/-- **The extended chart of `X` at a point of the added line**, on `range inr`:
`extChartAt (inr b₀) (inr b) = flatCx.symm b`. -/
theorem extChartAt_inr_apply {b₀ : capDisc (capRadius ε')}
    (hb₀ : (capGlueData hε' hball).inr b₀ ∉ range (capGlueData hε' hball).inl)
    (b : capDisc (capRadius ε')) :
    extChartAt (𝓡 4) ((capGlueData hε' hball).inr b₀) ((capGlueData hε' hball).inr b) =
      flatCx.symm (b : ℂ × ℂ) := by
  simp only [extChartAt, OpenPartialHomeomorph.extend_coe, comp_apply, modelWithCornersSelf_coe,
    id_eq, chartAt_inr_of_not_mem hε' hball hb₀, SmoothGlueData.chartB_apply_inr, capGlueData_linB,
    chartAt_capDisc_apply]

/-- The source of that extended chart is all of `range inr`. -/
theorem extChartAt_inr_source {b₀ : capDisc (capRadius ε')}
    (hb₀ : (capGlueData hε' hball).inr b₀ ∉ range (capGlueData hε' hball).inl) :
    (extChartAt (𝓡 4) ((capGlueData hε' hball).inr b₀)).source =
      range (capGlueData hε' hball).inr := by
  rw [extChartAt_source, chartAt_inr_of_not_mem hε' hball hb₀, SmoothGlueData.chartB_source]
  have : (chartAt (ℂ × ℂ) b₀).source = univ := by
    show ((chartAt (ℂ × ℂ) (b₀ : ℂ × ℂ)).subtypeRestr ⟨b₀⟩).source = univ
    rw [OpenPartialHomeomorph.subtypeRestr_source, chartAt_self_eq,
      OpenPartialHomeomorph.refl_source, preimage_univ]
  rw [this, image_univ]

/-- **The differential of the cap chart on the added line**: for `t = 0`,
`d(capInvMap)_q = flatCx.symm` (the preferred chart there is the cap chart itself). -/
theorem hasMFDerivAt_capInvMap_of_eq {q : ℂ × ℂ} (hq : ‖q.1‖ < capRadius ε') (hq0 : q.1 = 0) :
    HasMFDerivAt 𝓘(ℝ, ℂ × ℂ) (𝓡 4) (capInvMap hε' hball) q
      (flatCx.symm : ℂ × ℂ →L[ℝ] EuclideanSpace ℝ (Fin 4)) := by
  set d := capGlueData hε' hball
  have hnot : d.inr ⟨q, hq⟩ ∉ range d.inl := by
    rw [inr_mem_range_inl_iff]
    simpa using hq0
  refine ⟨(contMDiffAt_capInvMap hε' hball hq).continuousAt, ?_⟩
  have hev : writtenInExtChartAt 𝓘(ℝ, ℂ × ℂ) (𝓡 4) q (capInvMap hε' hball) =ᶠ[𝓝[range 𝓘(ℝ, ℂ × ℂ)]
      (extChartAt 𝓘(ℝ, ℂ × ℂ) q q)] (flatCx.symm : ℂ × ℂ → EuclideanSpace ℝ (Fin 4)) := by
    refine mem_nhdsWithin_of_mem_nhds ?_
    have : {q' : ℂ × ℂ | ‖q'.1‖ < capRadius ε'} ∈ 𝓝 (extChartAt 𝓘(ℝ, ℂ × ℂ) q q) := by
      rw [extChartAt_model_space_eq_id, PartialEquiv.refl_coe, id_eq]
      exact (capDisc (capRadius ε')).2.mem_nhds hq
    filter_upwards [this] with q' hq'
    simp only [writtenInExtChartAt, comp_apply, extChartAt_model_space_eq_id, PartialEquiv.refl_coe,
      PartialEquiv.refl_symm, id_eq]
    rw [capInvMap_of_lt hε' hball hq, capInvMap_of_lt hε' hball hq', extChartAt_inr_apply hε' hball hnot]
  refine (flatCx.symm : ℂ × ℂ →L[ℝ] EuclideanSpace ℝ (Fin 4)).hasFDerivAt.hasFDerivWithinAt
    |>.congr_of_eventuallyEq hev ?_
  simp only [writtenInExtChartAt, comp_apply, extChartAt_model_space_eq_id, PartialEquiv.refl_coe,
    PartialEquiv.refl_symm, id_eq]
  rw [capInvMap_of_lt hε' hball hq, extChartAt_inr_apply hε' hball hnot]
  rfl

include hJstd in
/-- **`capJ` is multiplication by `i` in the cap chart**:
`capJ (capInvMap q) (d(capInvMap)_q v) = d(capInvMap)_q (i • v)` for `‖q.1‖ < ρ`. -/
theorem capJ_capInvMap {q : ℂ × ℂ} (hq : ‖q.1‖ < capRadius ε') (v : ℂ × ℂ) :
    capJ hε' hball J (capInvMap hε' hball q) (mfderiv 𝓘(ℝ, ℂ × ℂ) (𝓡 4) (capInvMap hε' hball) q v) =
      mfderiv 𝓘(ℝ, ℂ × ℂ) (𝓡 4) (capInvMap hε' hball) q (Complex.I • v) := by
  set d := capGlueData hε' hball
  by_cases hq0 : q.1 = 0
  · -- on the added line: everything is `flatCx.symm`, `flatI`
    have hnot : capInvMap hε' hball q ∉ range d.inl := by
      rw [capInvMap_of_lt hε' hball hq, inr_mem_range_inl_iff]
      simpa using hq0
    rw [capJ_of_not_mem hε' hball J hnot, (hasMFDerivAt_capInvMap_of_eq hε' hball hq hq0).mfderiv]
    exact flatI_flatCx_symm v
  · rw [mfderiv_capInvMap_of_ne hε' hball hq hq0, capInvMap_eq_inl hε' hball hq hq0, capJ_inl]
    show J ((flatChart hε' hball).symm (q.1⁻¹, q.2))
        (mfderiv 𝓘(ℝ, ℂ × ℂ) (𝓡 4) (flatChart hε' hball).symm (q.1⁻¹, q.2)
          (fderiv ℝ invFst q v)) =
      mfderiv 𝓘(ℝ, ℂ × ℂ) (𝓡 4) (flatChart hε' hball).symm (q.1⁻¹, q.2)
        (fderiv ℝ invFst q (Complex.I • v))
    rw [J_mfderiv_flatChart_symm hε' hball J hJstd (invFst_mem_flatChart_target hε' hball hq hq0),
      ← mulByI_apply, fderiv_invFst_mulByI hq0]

----------------------------------------

> Instructions for the task
Lines before the one containing "rw [J_mfderiv_flatChart_symm hε'" are left out. Repeat that line and all lines after it in the records above exactly.

> Task output
    rw [J_mfderiv_flatChart_symm hε' hball J hJstd (invFst_mem_flatChart_target hε' hball hq hq0),
      ← mulByI_apply, fderiv_invFst_mulByI hq0]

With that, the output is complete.